* **AVAILABLE RECORDS**:
--- START ---

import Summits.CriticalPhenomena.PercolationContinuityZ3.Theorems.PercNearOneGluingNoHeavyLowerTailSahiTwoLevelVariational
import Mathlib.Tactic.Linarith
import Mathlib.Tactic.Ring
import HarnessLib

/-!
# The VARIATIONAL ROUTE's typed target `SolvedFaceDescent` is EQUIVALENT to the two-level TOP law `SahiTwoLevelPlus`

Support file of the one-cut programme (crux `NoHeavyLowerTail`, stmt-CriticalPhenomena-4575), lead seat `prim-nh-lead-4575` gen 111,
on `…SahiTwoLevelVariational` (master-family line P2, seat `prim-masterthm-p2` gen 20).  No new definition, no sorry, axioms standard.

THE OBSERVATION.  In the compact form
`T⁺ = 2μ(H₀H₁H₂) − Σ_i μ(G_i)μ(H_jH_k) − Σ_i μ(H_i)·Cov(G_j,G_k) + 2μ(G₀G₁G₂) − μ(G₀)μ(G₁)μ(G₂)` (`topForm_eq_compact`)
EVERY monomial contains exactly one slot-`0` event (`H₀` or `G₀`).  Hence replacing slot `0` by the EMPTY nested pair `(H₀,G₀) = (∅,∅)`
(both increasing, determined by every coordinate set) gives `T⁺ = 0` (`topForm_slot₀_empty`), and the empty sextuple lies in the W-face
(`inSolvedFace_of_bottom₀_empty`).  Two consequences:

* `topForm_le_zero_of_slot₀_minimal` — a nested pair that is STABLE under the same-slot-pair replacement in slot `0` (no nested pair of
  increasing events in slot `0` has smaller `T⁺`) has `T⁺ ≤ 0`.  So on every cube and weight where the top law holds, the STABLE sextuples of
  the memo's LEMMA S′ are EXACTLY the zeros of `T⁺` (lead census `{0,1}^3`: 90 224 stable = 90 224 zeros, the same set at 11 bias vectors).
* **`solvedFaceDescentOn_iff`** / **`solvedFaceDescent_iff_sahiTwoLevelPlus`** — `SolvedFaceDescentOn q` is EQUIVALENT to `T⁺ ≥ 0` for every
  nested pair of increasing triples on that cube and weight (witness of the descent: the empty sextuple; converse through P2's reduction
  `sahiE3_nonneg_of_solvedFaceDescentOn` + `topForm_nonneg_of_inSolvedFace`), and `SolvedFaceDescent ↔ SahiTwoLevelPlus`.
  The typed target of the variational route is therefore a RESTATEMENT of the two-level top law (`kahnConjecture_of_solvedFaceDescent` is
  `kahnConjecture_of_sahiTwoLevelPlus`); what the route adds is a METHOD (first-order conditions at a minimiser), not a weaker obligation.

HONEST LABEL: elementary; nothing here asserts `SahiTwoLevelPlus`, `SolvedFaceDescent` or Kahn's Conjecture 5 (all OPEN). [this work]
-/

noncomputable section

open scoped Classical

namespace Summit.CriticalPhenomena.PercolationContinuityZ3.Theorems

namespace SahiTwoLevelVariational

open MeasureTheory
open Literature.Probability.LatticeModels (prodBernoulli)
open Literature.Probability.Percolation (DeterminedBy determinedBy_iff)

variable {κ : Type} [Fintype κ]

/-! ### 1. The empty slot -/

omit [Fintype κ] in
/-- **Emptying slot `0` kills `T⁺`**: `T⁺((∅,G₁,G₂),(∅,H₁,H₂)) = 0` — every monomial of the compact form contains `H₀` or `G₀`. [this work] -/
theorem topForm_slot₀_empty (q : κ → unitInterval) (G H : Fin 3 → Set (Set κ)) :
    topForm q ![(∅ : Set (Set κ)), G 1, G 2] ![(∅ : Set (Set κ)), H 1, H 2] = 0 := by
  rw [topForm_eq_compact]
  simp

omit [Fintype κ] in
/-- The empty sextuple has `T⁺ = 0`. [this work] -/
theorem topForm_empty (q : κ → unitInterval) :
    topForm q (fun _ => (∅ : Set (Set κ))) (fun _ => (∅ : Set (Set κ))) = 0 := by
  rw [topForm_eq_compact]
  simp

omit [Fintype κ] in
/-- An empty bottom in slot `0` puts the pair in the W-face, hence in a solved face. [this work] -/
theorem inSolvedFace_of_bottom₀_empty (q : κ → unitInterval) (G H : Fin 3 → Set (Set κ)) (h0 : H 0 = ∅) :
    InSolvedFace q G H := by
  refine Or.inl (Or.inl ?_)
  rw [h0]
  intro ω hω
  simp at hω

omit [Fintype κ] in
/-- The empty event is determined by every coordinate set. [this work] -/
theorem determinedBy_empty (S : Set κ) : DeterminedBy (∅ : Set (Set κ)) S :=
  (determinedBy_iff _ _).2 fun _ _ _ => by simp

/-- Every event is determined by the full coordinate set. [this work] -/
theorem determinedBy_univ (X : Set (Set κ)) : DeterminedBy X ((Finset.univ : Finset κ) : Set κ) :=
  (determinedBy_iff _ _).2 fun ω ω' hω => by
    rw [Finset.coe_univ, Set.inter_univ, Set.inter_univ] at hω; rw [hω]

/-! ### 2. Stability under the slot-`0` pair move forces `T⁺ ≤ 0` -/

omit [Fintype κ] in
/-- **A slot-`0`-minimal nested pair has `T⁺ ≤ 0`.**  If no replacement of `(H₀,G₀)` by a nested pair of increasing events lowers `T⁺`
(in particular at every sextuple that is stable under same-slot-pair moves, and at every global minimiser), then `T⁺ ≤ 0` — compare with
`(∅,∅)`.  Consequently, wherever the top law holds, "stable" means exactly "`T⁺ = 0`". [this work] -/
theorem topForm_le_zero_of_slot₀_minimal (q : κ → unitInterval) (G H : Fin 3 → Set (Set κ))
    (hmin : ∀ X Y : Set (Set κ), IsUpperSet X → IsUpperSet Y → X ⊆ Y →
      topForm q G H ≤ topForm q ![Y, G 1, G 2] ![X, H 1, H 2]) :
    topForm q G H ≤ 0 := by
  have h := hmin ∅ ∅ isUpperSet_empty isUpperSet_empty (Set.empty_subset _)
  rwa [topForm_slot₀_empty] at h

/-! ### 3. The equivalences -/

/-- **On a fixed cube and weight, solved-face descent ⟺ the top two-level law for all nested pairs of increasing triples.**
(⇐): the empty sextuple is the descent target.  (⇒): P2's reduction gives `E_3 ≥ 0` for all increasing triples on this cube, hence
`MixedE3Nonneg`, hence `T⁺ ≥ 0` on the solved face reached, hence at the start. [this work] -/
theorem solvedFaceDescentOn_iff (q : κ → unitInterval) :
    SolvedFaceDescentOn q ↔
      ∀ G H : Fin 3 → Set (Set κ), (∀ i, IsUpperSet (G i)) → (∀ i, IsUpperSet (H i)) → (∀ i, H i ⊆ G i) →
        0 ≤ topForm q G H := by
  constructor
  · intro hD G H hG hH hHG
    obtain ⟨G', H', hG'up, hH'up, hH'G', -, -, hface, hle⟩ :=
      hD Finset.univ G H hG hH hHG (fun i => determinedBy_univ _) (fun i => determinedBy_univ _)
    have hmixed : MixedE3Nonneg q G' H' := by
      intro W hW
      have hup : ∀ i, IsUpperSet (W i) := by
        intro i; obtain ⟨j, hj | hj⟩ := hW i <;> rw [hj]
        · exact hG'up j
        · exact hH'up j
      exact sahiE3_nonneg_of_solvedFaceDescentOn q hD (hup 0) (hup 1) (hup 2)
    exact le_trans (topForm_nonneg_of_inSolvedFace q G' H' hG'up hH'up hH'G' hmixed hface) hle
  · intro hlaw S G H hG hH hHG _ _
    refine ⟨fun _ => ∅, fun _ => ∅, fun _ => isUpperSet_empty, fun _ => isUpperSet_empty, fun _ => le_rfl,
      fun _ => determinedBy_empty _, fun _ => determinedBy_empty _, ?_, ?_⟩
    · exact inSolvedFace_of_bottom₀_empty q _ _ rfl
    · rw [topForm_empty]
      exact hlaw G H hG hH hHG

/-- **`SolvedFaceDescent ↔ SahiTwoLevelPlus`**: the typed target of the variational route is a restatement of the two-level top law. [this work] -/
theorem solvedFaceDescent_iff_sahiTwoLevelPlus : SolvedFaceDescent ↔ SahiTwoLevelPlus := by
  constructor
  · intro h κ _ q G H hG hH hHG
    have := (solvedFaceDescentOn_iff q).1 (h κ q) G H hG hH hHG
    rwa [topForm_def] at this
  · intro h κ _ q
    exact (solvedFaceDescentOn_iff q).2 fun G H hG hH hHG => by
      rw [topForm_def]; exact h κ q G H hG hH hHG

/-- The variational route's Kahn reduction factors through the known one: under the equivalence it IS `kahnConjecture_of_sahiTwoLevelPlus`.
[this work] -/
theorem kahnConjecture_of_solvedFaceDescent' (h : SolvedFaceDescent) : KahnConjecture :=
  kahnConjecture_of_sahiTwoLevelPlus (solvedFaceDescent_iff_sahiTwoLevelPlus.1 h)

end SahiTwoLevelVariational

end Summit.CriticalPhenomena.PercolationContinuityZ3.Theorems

--- END ---
--- START ---

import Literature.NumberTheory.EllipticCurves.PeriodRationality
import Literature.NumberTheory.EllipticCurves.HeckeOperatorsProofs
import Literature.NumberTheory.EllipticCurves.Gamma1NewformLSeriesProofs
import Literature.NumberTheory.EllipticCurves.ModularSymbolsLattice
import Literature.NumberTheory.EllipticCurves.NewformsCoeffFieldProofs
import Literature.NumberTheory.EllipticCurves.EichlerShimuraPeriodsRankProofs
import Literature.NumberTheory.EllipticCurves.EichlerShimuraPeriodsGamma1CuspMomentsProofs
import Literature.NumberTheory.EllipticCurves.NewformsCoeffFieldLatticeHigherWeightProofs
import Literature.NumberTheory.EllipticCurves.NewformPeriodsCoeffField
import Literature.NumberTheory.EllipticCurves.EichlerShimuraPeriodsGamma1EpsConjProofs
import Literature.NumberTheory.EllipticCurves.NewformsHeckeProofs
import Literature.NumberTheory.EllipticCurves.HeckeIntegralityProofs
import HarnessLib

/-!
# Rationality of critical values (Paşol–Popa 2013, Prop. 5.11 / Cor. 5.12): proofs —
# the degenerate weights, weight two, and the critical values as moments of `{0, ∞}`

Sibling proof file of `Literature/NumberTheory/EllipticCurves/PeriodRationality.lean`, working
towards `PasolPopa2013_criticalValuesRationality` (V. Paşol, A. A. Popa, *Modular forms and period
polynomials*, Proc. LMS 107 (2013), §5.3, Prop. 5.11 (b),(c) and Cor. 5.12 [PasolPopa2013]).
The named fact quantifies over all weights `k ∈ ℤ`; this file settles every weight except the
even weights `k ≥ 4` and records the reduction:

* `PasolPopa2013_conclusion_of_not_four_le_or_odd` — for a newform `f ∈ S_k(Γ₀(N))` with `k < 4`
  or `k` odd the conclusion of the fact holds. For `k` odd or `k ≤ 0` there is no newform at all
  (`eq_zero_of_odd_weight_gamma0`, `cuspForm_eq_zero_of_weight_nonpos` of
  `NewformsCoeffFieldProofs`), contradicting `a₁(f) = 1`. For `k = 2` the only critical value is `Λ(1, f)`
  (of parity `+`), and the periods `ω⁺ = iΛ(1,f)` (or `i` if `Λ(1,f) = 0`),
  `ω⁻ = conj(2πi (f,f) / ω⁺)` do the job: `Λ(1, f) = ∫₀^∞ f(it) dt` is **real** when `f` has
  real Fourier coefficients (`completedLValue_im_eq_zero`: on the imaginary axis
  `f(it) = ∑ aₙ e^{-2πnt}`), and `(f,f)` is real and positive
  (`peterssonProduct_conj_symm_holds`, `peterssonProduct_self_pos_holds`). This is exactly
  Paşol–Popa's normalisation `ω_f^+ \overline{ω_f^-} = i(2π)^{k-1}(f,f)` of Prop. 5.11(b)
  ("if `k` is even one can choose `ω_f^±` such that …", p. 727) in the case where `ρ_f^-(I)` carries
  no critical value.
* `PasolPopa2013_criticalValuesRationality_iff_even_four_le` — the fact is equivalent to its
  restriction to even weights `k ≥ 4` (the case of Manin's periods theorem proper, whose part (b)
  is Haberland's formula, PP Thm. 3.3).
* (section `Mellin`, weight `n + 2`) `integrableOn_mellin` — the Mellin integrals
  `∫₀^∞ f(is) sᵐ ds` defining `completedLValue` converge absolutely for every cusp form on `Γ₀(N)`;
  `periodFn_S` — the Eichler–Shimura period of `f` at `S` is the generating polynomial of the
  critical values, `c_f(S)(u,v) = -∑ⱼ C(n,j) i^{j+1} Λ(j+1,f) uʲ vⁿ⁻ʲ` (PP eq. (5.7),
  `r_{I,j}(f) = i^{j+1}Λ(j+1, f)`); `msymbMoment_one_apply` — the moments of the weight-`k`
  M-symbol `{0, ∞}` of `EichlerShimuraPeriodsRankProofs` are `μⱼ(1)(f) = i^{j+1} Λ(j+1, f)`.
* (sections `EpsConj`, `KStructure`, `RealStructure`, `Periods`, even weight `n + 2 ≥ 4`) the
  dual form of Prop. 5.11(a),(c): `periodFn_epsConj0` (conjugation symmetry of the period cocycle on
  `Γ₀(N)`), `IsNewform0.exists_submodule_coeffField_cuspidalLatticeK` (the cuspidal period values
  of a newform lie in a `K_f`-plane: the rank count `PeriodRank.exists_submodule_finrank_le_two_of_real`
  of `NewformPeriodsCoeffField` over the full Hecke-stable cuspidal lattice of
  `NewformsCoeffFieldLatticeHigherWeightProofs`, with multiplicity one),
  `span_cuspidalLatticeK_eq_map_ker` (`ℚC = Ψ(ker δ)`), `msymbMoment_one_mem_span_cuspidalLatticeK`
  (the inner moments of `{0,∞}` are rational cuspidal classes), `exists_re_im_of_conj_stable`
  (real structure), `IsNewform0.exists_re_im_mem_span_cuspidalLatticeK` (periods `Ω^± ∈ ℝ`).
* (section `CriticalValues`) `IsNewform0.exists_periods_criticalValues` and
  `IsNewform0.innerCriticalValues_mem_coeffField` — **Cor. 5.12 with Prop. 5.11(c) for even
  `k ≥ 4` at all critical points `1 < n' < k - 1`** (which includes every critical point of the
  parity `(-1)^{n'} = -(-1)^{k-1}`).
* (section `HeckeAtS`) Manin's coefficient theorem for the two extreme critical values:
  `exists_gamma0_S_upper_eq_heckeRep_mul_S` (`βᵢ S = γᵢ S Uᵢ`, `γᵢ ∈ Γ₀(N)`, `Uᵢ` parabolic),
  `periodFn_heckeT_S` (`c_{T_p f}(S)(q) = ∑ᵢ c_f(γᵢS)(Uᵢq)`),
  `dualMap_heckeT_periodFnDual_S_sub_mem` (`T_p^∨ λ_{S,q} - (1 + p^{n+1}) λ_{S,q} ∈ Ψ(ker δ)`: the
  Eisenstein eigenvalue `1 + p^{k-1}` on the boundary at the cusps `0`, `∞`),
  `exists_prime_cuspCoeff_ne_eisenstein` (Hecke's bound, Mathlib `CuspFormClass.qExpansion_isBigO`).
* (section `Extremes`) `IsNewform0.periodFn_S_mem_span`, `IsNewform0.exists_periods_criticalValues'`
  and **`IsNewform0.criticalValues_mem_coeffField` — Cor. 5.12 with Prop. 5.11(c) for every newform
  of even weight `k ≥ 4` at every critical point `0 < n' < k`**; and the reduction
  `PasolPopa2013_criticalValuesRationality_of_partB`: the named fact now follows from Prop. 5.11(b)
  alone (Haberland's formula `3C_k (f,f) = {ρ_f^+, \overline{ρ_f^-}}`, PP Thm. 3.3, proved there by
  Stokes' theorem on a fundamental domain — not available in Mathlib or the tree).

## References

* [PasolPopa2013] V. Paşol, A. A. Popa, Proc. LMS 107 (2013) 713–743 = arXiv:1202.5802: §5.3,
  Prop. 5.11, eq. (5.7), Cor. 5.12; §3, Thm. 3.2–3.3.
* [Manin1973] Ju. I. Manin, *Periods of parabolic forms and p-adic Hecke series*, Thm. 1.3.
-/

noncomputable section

--- END ---
--- START ---

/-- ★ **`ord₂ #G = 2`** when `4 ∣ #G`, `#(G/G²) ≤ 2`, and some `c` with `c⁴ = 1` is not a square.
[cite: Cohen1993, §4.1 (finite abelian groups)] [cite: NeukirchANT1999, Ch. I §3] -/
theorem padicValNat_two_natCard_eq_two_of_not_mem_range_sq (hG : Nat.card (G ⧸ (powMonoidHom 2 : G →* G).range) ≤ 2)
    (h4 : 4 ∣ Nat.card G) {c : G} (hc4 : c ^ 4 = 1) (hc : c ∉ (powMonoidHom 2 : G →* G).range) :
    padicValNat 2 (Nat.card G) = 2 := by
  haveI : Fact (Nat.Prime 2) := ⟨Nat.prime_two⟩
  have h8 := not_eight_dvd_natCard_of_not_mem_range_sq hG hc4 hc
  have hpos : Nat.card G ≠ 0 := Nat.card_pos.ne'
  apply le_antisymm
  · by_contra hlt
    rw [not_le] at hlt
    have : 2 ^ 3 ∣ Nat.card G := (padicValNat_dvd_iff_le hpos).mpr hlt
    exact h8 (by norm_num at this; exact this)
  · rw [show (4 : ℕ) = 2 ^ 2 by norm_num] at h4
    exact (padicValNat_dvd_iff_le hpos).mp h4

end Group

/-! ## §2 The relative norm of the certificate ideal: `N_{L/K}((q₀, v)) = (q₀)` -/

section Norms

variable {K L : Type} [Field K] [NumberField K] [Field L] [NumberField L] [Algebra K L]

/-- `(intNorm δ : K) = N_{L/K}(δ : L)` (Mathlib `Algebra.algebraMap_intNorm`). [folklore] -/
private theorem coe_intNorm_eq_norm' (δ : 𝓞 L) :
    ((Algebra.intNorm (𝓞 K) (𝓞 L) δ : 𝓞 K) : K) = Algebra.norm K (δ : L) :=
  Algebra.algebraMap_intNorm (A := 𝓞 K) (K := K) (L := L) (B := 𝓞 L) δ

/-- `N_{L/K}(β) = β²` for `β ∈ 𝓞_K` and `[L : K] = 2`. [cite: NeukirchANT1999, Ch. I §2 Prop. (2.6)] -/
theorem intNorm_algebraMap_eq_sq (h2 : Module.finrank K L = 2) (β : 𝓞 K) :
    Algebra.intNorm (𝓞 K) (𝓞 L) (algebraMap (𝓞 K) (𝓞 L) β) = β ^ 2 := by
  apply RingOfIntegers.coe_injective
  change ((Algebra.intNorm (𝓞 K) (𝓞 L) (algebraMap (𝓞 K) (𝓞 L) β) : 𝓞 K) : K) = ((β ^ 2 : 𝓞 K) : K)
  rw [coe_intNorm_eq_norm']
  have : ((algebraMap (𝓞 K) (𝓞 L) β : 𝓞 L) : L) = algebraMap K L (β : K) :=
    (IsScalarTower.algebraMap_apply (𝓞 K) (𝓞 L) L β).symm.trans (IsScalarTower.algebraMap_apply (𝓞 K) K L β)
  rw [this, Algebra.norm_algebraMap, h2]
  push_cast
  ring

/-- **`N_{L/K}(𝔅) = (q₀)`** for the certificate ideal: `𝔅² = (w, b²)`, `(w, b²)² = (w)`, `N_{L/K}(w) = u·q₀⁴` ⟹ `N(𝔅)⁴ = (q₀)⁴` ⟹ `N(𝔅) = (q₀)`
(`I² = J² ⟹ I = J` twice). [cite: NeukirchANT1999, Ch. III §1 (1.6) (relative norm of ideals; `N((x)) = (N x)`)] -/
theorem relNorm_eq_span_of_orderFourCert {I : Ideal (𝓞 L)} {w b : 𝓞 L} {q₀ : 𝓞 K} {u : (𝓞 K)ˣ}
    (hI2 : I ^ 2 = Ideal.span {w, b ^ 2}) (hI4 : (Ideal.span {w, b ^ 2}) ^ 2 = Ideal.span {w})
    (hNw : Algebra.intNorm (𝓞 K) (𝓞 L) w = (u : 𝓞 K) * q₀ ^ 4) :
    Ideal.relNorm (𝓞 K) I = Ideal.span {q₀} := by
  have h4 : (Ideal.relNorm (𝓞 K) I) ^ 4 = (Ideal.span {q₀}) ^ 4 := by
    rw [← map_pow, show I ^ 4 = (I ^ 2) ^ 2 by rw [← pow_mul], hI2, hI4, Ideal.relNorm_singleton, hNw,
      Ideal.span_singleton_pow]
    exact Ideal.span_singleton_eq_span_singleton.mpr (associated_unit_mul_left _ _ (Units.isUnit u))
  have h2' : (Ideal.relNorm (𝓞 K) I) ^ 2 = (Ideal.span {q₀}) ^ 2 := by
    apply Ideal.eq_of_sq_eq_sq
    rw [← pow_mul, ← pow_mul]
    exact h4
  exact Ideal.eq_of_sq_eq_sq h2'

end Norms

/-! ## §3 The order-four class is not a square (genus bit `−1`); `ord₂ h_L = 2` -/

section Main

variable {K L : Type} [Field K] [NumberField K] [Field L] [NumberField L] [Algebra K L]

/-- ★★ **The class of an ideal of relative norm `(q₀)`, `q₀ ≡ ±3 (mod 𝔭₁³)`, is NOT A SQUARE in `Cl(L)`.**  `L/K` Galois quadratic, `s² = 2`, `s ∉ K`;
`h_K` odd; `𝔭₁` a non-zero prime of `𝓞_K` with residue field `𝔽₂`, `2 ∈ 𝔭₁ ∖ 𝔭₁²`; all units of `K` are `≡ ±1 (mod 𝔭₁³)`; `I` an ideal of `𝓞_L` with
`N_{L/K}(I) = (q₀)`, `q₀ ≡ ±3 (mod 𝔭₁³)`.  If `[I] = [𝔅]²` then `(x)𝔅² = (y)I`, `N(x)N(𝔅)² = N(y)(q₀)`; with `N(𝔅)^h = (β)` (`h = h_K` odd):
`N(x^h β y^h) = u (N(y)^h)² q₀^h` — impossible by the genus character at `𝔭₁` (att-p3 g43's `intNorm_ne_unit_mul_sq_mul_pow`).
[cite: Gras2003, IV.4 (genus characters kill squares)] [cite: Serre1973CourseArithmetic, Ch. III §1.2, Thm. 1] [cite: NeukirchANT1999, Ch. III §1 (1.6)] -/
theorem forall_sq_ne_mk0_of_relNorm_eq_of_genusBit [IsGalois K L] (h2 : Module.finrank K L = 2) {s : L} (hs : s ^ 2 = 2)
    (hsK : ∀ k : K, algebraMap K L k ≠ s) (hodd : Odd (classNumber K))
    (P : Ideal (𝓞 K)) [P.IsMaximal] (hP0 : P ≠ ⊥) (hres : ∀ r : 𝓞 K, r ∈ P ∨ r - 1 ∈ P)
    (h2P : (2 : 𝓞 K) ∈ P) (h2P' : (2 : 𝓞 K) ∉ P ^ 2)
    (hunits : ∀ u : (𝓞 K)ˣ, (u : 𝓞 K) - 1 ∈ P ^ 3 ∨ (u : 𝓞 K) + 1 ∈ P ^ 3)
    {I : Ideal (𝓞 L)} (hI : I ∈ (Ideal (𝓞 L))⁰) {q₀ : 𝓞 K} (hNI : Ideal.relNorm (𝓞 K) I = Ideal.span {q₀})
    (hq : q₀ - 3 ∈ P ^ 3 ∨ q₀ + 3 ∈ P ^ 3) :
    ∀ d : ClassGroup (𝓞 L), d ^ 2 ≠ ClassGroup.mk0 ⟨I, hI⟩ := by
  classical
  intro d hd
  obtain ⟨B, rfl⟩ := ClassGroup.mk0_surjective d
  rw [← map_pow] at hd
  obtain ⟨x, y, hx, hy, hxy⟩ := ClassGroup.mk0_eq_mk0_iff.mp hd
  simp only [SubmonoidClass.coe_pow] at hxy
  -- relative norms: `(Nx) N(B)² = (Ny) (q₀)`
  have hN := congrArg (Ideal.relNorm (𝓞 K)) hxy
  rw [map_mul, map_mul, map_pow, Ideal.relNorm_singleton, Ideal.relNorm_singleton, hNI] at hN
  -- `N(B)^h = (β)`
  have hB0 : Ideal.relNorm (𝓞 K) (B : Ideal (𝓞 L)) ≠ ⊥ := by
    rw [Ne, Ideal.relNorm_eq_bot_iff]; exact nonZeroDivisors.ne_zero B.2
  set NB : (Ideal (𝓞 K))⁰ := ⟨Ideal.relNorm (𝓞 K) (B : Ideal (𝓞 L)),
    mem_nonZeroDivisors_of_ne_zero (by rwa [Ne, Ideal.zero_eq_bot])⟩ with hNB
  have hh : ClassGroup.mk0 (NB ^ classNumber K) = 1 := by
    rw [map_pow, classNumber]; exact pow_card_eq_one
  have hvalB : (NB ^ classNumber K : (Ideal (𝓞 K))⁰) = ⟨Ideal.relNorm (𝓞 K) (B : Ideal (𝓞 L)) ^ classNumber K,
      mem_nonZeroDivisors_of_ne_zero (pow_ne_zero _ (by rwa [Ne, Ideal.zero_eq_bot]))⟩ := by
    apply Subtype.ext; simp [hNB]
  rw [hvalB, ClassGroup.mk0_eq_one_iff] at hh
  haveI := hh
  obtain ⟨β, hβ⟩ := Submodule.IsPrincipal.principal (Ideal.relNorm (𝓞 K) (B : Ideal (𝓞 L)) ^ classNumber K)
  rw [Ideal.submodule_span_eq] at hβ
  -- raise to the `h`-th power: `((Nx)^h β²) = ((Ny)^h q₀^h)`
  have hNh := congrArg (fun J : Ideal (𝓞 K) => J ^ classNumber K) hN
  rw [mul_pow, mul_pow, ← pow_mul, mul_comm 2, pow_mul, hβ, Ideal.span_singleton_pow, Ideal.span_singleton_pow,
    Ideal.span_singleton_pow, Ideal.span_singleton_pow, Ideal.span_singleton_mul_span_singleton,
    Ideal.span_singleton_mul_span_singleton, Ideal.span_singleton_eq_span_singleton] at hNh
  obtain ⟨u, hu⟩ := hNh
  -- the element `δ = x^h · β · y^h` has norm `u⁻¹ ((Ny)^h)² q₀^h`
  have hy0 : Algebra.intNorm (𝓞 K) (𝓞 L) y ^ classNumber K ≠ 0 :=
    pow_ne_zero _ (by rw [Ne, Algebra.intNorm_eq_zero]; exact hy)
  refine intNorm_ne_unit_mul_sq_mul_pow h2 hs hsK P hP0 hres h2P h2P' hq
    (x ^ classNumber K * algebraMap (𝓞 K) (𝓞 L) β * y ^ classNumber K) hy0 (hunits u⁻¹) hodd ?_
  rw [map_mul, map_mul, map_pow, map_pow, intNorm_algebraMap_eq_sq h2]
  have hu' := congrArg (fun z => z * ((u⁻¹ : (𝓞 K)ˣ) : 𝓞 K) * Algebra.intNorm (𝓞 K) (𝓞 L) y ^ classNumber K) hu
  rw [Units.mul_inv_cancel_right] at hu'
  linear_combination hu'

--- END ---

* **WHAT YOU SHOULD DO**: Your answer should be a single number, namely how many lines of the data above hold "ClassGroup".

* **THE ANSWER**: 5